Dataset entries
Start of Block

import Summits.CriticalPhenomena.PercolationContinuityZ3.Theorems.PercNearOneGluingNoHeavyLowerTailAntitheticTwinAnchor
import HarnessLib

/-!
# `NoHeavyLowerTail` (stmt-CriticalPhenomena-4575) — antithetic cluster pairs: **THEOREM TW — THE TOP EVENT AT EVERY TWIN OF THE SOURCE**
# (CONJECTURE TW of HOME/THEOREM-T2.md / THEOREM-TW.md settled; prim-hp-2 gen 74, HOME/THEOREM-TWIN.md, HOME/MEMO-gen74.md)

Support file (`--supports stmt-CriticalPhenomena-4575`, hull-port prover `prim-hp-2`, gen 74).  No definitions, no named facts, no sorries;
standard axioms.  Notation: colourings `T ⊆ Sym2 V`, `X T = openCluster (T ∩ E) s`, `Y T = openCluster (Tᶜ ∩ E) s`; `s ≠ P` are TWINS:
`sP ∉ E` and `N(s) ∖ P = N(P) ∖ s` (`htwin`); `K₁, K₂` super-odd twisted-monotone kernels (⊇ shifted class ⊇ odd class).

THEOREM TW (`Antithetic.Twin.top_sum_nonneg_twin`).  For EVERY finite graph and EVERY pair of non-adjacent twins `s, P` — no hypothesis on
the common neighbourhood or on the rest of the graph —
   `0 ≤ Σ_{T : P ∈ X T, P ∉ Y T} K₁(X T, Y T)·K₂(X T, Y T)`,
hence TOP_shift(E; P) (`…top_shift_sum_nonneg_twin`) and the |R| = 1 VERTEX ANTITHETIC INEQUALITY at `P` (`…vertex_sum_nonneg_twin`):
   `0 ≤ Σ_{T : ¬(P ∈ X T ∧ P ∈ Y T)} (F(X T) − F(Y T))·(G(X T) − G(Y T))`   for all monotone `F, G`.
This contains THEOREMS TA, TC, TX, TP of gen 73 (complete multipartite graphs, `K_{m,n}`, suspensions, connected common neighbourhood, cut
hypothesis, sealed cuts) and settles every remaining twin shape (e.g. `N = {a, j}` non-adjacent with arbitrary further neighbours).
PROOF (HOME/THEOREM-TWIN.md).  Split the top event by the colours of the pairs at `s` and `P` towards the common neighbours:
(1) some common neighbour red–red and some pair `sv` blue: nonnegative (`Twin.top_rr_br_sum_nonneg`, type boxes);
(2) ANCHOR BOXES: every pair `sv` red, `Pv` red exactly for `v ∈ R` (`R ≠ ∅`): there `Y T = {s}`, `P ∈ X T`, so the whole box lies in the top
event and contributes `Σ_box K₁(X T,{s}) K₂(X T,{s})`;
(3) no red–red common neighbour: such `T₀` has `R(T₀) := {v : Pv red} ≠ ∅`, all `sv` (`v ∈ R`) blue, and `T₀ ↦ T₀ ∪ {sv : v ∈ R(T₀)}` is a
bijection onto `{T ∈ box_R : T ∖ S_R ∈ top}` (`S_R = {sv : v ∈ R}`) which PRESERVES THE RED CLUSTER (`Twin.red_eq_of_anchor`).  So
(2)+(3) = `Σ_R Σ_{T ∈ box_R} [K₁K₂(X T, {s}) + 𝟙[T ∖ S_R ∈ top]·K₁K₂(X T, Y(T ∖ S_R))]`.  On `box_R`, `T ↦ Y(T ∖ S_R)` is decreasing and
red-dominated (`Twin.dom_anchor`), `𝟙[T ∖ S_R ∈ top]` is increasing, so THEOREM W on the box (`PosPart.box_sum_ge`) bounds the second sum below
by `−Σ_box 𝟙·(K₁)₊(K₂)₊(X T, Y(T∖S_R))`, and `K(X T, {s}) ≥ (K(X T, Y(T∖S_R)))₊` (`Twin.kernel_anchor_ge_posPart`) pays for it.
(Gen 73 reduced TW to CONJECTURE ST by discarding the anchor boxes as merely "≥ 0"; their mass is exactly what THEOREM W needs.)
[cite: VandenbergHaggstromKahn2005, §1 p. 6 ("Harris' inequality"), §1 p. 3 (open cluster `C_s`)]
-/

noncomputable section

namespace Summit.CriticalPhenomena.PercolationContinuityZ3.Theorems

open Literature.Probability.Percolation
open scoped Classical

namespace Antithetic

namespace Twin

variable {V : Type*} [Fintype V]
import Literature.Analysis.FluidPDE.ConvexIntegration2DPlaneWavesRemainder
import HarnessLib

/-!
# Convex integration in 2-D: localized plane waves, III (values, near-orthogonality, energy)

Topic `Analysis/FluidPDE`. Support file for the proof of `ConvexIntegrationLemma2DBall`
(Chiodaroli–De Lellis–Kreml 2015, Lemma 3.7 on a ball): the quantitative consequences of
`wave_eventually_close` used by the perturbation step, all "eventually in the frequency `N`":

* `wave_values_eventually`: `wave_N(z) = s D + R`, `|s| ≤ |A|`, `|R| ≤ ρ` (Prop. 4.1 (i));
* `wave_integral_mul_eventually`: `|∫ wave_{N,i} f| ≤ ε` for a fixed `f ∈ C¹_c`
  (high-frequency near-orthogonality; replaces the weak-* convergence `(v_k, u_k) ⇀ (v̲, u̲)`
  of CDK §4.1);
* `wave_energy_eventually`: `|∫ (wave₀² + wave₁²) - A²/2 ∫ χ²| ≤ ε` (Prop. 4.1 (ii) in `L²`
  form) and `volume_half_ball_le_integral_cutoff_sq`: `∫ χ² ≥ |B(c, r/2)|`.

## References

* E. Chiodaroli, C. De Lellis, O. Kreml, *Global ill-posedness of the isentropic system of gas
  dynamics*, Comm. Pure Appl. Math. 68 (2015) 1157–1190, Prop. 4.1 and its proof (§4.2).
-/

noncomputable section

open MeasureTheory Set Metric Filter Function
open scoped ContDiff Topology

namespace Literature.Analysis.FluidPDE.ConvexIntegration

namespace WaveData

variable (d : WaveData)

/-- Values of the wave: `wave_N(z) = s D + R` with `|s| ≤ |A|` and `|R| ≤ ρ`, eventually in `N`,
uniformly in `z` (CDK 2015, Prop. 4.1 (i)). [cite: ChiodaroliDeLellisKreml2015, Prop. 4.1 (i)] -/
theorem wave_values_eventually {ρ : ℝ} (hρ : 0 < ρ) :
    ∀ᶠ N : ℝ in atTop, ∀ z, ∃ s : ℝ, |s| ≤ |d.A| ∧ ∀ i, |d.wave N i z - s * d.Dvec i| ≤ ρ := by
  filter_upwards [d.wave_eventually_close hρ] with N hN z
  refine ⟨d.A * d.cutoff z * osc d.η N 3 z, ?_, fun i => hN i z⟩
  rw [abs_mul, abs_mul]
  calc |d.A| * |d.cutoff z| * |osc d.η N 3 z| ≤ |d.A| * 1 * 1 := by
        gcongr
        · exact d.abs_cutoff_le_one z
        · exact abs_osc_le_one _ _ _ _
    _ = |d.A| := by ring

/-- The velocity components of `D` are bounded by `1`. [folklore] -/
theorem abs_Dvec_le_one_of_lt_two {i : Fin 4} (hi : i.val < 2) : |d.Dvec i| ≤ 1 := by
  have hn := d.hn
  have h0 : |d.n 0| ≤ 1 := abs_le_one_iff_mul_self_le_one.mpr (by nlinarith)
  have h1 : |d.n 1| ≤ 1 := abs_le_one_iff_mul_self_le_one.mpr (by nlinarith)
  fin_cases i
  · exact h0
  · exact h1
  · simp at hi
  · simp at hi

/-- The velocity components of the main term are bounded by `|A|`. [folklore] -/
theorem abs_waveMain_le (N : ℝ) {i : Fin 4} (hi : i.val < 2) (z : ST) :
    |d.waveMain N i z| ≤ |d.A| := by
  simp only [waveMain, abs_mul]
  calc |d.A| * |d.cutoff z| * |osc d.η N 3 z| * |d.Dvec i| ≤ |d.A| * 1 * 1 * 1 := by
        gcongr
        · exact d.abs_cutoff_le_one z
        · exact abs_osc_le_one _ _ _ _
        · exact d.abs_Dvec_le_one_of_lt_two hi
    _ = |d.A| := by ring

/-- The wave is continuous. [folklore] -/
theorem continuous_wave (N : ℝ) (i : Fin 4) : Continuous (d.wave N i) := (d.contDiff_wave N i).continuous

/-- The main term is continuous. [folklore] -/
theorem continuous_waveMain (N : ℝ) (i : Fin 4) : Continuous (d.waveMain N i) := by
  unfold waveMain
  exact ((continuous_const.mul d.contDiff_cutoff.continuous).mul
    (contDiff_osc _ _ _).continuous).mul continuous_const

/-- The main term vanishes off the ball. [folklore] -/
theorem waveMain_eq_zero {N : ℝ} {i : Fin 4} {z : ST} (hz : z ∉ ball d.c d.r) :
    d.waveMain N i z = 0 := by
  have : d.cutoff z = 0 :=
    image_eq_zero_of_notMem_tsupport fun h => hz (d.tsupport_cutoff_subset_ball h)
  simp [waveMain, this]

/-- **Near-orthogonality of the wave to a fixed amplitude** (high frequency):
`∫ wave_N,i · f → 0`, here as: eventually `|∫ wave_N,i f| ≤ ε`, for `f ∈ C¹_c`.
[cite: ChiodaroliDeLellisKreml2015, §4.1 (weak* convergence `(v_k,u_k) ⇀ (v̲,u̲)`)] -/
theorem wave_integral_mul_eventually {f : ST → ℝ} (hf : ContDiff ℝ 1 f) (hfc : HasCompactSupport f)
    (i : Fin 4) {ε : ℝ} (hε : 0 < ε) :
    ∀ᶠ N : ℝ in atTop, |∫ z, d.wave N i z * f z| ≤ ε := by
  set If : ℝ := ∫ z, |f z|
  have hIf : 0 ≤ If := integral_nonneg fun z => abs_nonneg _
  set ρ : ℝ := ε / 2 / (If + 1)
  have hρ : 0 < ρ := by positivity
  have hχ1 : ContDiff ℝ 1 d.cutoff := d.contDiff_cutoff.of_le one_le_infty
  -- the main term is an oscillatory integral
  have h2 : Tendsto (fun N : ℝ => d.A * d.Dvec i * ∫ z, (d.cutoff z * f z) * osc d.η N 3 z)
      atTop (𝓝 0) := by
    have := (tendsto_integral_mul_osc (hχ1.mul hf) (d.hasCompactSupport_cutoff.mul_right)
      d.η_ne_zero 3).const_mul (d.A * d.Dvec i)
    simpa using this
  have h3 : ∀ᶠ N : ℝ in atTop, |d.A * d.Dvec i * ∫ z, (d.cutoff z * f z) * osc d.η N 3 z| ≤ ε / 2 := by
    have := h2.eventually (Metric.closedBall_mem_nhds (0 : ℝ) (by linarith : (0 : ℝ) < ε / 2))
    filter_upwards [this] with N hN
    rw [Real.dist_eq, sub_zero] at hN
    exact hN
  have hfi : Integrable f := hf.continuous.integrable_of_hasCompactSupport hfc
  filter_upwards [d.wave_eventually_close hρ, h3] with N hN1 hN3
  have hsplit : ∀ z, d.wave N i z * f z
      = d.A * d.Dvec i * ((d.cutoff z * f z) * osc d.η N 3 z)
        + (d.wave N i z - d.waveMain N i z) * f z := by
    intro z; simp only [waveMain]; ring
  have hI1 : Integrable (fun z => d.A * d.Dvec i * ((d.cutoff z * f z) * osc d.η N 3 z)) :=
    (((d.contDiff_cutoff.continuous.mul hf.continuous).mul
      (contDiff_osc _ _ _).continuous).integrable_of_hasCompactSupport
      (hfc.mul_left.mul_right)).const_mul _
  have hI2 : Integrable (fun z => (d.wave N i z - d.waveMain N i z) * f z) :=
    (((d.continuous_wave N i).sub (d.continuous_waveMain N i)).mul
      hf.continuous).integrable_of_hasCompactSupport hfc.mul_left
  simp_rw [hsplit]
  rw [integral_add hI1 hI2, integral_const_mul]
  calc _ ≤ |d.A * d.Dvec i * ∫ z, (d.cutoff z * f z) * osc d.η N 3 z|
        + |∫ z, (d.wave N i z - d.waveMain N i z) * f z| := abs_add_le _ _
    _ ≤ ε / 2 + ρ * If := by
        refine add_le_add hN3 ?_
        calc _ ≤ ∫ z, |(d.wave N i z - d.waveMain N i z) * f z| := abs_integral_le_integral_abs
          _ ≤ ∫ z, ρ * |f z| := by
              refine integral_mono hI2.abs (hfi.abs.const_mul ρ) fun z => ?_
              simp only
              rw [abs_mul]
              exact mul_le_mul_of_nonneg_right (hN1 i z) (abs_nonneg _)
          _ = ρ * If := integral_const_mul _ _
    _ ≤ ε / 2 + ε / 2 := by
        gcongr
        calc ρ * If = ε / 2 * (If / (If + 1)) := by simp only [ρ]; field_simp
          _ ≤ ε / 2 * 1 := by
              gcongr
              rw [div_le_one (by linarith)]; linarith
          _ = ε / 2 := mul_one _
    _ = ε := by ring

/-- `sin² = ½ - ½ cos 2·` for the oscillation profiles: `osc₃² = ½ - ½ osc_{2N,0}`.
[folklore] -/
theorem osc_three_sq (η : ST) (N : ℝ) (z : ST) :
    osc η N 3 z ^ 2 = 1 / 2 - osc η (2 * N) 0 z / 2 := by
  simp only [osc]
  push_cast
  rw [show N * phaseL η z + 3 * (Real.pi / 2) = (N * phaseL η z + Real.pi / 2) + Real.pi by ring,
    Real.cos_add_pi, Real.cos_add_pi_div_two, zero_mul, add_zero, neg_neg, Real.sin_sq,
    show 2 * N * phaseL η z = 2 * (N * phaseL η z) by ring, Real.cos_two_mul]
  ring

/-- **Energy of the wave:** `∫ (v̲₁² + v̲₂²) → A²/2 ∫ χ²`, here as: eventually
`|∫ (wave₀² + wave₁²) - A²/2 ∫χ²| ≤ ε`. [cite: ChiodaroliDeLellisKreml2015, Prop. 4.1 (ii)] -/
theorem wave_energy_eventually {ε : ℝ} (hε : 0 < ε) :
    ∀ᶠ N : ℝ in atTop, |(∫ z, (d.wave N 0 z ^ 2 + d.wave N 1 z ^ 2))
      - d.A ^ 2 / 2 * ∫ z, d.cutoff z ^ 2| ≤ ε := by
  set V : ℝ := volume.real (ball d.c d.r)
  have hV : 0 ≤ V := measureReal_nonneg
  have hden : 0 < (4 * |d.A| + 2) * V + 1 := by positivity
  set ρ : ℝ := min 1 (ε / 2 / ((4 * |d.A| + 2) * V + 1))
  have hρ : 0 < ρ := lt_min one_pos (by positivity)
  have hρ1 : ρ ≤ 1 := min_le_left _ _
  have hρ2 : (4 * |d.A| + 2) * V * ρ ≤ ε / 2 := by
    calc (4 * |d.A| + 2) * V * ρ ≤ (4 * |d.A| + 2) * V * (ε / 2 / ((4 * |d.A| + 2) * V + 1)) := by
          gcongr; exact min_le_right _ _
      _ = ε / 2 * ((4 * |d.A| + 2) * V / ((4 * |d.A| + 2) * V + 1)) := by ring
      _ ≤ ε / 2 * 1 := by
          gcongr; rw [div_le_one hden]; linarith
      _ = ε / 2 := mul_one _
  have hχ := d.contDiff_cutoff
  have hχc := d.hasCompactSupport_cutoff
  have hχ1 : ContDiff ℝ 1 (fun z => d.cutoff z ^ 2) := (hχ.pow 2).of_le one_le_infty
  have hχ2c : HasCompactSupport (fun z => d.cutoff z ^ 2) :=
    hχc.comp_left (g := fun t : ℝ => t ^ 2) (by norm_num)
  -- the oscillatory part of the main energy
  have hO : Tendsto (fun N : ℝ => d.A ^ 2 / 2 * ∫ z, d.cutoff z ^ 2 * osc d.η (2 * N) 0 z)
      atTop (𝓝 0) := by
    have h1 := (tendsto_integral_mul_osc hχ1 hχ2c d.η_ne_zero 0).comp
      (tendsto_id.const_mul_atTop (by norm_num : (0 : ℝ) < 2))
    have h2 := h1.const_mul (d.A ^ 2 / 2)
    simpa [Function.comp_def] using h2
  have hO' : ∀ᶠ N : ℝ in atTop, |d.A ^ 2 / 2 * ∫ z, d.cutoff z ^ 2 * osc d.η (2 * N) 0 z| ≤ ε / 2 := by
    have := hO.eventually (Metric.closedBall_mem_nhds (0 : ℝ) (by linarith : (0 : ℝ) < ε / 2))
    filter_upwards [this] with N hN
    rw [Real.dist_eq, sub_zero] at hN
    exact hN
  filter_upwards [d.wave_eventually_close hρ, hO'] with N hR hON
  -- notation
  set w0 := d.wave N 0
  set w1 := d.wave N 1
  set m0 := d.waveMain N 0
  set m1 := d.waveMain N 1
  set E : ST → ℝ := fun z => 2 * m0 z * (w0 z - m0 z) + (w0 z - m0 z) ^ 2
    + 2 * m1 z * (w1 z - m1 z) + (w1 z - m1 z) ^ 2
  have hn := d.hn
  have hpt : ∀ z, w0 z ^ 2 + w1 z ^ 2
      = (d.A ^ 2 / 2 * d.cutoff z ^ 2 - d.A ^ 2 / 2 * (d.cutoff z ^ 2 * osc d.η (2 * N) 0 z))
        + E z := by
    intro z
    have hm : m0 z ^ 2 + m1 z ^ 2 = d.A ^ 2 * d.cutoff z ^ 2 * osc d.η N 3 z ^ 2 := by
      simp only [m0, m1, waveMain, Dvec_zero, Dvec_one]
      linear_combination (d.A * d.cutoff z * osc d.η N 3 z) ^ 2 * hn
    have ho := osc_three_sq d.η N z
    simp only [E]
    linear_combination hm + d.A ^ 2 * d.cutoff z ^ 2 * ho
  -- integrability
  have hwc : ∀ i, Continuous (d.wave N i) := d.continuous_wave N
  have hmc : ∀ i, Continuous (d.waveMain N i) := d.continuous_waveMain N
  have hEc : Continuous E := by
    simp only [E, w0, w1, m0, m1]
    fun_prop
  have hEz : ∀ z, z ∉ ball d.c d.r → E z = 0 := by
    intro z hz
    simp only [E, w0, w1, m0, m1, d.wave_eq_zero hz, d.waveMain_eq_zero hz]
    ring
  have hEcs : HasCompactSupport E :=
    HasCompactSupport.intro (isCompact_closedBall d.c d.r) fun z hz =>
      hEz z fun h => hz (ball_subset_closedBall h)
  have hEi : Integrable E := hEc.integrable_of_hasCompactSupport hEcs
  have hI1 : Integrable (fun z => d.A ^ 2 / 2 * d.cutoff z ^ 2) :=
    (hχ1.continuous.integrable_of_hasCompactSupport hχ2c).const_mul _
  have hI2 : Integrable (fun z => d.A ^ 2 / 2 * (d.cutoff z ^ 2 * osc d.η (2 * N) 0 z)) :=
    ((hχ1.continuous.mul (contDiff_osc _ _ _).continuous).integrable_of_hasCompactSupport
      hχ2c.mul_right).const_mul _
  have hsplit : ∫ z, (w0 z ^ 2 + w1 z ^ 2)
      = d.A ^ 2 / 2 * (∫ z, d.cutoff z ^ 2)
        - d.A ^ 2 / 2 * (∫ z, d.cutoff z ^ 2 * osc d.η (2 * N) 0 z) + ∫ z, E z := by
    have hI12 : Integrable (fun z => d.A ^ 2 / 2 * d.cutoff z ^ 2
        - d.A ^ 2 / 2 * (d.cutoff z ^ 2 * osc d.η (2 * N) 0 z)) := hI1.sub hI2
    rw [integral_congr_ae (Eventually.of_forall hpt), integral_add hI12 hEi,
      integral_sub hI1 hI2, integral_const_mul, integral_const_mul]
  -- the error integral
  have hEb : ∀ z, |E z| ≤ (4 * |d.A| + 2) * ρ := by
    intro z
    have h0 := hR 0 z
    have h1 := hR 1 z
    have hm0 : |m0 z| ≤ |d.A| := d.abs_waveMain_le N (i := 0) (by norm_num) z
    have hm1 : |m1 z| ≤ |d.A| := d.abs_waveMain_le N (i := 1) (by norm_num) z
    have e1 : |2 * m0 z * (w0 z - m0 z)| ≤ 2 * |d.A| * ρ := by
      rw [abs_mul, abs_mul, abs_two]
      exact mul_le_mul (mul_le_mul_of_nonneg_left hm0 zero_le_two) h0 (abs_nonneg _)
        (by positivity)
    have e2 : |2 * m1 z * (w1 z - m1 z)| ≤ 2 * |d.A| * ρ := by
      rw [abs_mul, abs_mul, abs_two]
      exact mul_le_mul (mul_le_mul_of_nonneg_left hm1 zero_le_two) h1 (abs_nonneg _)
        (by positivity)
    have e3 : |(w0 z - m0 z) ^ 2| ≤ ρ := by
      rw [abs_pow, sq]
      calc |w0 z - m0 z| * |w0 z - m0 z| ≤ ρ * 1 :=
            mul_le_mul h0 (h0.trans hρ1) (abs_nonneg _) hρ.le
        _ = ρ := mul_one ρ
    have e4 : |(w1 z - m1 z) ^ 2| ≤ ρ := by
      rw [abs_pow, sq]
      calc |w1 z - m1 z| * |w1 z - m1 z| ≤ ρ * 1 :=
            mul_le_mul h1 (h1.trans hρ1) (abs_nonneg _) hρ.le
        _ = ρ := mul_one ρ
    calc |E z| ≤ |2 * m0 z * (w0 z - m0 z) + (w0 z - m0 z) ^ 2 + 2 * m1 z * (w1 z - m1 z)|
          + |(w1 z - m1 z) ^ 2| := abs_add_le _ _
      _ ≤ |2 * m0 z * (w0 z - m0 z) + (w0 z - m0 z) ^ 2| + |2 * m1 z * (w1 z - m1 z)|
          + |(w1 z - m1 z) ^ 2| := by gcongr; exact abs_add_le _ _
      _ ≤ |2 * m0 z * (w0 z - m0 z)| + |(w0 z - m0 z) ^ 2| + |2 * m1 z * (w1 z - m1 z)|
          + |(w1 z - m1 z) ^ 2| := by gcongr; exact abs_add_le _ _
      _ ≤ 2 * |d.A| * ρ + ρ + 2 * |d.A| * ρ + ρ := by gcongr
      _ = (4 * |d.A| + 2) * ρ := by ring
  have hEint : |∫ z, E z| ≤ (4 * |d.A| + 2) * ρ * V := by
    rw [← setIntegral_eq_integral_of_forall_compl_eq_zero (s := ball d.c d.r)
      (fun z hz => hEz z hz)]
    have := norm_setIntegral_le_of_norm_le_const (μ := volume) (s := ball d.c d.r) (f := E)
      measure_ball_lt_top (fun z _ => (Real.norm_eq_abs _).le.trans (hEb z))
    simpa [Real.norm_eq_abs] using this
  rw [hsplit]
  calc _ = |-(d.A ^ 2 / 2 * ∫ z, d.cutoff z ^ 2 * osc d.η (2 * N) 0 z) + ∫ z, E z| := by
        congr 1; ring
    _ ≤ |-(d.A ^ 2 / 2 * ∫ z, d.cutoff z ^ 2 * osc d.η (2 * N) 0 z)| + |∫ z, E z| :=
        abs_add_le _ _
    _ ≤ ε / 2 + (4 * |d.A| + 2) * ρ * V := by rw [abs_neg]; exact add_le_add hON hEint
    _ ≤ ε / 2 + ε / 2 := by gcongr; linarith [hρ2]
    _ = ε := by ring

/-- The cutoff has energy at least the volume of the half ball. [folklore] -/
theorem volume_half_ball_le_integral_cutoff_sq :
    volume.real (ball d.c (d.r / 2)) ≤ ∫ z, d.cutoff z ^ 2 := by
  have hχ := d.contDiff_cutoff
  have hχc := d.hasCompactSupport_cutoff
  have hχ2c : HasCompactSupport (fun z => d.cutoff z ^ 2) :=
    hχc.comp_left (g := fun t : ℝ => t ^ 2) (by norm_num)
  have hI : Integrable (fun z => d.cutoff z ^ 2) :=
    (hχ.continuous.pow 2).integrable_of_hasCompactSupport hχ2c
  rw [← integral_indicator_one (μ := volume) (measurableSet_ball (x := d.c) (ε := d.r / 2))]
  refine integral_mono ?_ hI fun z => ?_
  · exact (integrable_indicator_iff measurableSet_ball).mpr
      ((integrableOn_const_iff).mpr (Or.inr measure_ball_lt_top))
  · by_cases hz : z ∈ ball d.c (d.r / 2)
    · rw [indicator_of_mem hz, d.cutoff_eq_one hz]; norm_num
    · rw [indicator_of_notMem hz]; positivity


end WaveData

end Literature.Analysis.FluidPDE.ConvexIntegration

End of Block

(EXERCISE BRIEF)
For this exercise, reproduce exactly each line from the one containing "have hI : Integrable" through the last line of the data, and no others.

(FINISHED EXERCISE)
  have hI : Integrable (fun z => d.cutoff z ^ 2) :=
    (hχ.continuous.pow 2).integrable_of_hasCompactSupport hχ2c
  rw [← integral_indicator_one (μ := volume) (measurableSet_ball (x := d.c) (ε := d.r / 2))]
  refine integral_mono ?_ hI fun z => ?_
  · exact (integrable_indicator_iff measurableSet_ball).mpr
      ((integrableOn_const_iff).mpr (Or.inr measure_ball_lt_top))
  · by_cases hz : z ∈ ball d.c (d.r / 2)
    · rw [indicator_of_mem hz, d.cutoff_eq_one hz]; norm_num
    · rw [indicator_of_notMem hz]; positivity


end WaveData

end Literature.Analysis.FluidPDE.ConvexIntegration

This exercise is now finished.